- **Work order**:
Could you print exactly the lines of the listing below, starting at the line that has "a strictly increasing reparametrisation of a strictly increasing" and ending at the line that has "have hsub : ∀", and only those lines?
___ Given data
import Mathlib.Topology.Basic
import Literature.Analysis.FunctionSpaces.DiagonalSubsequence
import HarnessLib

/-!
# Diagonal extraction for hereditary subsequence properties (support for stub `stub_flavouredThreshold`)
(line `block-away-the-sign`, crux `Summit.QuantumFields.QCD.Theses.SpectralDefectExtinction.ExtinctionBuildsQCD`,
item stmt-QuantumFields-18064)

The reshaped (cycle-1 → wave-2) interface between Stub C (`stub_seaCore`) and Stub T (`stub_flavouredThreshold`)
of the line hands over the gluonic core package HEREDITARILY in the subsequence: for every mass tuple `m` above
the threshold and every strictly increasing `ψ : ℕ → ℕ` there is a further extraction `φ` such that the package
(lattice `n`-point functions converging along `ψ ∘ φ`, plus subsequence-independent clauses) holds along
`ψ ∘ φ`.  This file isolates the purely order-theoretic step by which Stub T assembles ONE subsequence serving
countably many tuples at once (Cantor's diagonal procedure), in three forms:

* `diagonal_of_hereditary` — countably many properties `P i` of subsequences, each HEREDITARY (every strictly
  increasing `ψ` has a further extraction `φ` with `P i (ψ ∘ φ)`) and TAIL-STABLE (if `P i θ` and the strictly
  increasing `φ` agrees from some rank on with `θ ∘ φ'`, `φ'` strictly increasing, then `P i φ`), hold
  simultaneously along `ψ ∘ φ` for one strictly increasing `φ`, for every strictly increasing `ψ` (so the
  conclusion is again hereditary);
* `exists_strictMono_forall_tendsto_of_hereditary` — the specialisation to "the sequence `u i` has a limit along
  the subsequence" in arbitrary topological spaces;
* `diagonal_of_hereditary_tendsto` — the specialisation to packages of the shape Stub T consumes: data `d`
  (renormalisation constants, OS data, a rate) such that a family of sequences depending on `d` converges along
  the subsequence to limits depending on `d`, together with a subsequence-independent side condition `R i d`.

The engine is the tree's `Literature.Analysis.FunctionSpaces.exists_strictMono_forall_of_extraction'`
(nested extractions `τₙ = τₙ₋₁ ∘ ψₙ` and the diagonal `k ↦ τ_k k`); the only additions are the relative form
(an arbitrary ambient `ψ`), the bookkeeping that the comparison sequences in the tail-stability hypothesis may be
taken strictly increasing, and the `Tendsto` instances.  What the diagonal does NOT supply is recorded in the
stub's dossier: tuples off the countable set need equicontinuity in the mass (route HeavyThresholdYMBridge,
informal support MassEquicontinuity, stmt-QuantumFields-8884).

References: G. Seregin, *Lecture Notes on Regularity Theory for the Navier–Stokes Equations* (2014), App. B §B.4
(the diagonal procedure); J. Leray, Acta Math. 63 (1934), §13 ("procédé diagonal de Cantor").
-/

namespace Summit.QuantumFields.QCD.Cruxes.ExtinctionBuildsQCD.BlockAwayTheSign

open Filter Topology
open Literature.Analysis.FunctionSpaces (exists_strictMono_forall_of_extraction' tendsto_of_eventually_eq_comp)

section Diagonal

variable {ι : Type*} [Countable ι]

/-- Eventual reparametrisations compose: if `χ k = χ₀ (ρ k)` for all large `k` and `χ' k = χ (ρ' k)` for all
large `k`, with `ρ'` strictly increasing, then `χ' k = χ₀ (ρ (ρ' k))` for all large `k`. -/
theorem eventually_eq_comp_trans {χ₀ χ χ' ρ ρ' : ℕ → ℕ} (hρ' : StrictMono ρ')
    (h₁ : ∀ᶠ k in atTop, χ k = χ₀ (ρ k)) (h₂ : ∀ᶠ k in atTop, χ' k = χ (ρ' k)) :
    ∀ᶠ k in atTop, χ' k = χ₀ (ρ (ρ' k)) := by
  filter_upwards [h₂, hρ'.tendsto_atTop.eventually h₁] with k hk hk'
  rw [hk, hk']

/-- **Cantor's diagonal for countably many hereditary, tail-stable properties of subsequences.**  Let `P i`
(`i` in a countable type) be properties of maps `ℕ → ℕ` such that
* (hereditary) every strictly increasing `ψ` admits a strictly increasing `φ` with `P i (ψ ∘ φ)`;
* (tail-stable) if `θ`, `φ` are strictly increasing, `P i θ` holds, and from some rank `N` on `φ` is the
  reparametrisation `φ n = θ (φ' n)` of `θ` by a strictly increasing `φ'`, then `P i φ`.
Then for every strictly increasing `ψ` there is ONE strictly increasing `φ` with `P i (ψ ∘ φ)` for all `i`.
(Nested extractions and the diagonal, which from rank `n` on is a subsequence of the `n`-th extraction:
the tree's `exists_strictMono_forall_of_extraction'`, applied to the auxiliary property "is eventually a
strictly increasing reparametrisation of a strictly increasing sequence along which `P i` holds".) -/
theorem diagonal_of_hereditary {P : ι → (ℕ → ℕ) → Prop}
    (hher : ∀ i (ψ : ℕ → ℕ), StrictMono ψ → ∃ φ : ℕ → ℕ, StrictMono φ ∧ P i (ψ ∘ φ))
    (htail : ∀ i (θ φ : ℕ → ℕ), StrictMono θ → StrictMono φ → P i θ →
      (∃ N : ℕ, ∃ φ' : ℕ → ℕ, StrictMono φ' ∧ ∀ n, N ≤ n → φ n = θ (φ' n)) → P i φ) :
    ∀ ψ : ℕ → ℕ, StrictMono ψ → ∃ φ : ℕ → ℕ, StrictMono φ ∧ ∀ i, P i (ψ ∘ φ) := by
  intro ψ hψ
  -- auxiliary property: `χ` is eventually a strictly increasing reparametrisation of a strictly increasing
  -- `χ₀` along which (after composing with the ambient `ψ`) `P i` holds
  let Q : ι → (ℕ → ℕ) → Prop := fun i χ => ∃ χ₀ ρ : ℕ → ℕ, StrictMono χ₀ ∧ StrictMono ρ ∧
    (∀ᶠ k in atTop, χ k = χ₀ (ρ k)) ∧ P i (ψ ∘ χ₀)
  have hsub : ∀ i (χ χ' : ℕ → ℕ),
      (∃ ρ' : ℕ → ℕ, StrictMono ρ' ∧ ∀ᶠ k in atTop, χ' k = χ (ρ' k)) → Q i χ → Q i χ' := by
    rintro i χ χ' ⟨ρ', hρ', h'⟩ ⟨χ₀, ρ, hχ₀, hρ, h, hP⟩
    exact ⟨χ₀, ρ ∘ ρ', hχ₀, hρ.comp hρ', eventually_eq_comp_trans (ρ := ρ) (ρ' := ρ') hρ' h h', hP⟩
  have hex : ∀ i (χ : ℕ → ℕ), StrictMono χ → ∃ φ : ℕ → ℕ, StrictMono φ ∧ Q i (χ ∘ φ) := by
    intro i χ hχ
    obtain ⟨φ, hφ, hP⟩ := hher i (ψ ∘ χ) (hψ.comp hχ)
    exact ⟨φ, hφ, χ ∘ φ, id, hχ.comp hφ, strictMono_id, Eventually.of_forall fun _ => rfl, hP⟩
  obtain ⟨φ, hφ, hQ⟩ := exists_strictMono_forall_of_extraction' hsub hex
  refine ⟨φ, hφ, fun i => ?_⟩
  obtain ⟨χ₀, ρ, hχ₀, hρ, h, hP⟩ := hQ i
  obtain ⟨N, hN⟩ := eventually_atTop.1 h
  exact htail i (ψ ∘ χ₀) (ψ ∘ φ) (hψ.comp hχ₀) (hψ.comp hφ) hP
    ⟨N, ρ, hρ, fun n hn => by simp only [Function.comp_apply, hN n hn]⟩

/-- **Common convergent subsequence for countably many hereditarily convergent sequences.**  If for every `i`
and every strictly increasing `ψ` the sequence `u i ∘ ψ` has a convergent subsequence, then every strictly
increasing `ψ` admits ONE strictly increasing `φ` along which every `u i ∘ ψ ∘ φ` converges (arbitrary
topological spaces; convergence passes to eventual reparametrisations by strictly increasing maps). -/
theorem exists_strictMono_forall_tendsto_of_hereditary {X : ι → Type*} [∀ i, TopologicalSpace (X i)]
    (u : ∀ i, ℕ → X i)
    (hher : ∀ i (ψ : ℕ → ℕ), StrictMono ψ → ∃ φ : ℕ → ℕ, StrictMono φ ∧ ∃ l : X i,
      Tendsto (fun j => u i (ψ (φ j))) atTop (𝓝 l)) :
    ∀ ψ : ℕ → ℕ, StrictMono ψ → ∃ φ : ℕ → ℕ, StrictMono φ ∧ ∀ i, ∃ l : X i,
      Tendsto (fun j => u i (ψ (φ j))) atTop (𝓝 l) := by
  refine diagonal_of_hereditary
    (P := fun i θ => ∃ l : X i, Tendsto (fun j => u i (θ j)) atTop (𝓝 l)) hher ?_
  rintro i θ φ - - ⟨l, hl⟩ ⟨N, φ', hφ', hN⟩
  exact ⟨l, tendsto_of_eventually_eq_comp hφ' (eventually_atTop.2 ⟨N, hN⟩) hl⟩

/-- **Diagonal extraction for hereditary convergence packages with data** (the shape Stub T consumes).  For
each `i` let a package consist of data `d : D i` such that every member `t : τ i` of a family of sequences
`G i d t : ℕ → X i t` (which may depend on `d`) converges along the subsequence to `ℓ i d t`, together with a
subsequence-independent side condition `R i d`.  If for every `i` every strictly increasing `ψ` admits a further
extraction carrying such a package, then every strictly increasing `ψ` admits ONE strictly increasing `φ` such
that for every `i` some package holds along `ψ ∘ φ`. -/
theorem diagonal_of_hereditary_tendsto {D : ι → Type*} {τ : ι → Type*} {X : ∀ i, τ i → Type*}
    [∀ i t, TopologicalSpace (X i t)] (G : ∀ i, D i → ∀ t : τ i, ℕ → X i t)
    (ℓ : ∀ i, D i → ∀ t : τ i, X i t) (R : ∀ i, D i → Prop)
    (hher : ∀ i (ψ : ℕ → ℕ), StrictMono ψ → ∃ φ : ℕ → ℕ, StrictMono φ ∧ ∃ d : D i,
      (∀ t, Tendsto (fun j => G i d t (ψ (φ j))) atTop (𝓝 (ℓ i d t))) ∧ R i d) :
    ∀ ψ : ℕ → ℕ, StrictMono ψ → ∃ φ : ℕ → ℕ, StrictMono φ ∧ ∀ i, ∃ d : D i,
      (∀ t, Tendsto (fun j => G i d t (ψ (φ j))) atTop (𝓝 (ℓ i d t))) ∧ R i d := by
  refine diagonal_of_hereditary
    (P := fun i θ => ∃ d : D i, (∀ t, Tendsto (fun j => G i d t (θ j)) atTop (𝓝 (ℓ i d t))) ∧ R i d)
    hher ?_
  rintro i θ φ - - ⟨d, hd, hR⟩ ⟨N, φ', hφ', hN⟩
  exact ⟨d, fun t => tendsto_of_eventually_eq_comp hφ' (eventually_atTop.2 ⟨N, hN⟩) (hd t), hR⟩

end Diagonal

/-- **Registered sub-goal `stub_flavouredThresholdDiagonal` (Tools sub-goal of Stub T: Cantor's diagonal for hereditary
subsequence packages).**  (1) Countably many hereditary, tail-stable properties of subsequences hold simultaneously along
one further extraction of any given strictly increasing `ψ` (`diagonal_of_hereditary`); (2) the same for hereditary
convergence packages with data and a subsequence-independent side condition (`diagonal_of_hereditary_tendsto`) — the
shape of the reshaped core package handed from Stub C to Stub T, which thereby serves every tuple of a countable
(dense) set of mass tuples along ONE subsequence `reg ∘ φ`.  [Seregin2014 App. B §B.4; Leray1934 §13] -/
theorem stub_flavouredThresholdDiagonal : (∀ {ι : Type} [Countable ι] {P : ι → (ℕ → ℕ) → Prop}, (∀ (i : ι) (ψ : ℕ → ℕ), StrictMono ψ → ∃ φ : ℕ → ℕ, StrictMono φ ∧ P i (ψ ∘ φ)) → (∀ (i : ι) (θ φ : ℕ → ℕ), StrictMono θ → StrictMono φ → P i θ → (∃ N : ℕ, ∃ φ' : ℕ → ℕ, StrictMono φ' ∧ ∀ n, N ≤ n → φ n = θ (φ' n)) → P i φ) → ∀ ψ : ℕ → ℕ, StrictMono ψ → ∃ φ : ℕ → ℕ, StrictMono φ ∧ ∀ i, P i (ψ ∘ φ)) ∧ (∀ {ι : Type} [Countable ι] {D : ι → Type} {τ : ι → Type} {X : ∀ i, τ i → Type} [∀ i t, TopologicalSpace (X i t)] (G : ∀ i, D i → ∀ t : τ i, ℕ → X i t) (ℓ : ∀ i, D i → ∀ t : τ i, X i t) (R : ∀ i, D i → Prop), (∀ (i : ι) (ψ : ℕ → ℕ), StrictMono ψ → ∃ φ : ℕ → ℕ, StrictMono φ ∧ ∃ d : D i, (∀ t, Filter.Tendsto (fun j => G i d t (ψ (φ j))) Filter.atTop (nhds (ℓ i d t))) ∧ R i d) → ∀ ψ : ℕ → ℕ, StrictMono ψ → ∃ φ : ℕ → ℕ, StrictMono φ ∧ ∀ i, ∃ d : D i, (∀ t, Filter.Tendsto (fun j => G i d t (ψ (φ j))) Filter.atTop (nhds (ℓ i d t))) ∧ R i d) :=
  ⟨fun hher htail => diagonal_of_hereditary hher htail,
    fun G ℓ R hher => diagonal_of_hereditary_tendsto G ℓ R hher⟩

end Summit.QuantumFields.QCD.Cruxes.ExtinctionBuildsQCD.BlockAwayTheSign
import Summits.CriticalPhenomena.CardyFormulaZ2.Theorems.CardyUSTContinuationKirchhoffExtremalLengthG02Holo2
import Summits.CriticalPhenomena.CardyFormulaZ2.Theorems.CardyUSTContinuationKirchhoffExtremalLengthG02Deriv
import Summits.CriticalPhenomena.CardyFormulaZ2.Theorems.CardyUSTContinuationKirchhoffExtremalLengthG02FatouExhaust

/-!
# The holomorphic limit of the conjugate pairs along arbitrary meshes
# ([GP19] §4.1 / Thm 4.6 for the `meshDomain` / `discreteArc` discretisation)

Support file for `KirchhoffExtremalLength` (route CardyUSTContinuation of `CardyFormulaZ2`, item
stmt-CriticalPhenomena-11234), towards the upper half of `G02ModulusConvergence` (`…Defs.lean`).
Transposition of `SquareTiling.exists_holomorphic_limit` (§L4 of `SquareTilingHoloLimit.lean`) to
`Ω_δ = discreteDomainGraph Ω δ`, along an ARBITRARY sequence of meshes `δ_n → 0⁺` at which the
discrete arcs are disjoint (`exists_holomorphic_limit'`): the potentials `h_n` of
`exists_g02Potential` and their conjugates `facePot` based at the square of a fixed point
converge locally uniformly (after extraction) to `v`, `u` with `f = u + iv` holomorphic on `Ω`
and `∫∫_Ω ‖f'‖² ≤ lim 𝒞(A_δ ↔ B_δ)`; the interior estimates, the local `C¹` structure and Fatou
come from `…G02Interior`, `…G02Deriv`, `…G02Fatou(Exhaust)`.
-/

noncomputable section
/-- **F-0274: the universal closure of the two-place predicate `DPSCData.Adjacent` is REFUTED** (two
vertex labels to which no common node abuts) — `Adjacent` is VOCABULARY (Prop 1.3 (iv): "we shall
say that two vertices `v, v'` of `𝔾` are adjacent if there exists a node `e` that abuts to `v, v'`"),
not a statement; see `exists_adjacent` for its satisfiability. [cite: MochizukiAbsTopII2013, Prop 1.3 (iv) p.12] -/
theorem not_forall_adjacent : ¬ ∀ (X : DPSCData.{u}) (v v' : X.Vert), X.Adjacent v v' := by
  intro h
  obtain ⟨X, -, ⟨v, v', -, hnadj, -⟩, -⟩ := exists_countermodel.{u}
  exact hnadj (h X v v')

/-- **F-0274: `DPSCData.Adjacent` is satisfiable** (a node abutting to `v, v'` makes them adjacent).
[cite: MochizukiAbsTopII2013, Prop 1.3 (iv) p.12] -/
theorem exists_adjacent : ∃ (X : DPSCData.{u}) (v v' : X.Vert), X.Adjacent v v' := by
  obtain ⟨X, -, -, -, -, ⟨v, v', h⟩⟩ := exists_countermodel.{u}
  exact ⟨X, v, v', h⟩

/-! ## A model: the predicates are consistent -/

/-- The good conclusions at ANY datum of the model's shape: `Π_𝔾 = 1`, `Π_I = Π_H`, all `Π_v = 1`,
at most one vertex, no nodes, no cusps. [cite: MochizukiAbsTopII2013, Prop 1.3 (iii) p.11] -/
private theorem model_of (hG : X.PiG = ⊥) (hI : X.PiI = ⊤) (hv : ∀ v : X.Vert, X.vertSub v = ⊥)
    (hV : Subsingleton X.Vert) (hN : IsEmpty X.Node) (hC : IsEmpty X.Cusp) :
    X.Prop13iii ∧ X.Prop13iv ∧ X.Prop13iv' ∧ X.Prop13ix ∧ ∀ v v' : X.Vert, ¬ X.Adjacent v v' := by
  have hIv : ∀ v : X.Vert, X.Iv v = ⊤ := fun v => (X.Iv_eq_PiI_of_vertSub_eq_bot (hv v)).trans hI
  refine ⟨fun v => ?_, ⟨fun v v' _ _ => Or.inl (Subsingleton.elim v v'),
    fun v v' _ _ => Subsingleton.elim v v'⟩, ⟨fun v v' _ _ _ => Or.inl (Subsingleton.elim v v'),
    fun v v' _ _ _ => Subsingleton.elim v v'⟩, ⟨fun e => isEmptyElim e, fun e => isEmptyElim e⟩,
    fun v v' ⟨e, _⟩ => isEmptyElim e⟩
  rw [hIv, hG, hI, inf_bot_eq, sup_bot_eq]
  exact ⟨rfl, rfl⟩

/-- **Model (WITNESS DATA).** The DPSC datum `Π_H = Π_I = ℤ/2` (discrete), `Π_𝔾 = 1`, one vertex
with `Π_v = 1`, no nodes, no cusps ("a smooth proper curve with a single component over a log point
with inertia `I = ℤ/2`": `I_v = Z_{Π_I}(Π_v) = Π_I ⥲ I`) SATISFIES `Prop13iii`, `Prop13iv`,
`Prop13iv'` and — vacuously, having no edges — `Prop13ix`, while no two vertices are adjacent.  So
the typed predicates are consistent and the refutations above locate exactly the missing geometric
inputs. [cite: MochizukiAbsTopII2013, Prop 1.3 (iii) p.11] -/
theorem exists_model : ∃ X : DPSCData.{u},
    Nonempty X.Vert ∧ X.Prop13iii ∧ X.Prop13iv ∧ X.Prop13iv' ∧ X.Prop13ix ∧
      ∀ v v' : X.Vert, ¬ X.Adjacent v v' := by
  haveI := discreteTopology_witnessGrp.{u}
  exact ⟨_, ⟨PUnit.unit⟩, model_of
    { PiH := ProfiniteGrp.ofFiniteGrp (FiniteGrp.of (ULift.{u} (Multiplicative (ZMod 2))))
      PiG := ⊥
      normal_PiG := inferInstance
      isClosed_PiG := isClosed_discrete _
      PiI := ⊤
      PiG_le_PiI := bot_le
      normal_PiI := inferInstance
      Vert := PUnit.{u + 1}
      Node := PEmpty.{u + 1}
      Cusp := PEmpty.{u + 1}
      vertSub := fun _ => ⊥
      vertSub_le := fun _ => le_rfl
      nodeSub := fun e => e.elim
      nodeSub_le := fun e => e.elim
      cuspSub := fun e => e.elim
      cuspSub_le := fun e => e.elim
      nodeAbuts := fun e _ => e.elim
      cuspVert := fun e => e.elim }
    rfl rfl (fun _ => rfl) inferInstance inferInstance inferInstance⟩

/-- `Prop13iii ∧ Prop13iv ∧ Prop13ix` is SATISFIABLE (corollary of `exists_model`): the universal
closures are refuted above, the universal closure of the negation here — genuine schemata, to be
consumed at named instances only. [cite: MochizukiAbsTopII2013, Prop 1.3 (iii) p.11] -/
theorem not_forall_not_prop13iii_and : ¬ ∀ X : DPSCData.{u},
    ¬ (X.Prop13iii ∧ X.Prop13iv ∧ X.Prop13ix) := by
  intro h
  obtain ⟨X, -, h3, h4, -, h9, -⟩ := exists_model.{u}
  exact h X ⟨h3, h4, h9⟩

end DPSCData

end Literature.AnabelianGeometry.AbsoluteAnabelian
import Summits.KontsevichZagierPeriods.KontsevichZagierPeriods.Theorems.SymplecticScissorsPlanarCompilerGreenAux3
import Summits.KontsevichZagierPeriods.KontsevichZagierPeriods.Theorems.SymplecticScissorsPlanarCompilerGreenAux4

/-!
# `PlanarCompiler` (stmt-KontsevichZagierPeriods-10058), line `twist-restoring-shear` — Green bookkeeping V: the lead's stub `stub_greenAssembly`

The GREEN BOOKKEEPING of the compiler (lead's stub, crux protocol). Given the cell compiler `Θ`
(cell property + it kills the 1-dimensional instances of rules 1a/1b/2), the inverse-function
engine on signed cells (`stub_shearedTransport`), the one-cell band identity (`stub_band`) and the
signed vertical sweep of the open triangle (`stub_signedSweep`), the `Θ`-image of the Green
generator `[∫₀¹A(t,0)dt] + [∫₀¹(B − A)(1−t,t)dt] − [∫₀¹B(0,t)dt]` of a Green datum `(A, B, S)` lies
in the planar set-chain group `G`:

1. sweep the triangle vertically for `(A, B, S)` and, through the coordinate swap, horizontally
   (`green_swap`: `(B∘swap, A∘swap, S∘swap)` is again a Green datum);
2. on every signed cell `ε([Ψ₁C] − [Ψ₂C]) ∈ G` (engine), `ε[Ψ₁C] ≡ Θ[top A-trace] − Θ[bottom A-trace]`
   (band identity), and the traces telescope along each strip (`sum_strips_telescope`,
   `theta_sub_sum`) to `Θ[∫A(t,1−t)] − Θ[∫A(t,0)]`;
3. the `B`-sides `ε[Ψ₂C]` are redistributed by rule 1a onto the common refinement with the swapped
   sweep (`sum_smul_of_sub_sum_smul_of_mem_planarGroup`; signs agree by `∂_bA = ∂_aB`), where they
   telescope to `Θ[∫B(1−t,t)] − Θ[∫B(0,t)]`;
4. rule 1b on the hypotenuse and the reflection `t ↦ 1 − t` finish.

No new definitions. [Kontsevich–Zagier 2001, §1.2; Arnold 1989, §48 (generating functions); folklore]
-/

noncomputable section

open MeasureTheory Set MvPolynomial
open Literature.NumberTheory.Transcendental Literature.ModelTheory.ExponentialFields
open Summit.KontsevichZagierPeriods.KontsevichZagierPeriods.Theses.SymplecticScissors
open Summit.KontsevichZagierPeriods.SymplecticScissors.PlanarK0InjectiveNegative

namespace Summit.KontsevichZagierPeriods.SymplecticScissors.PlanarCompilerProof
______
- **Result**:
  -- auxiliary property: `χ` is eventually a strictly increasing reparametrisation of a strictly increasing
  -- `χ₀` along which (after composing with the ambient `ψ`) `P i` holds
  let Q : ι → (ℕ → ℕ) → Prop := fun i χ => ∃ χ₀ ρ : ℕ → ℕ, StrictMono χ₀ ∧ StrictMono ρ ∧
    (∀ᶠ k in atTop, χ k = χ₀ (ρ k)) ∧ P i (ψ ∘ χ₀)
  have hsub : ∀ i (χ χ' : ℕ → ℕ),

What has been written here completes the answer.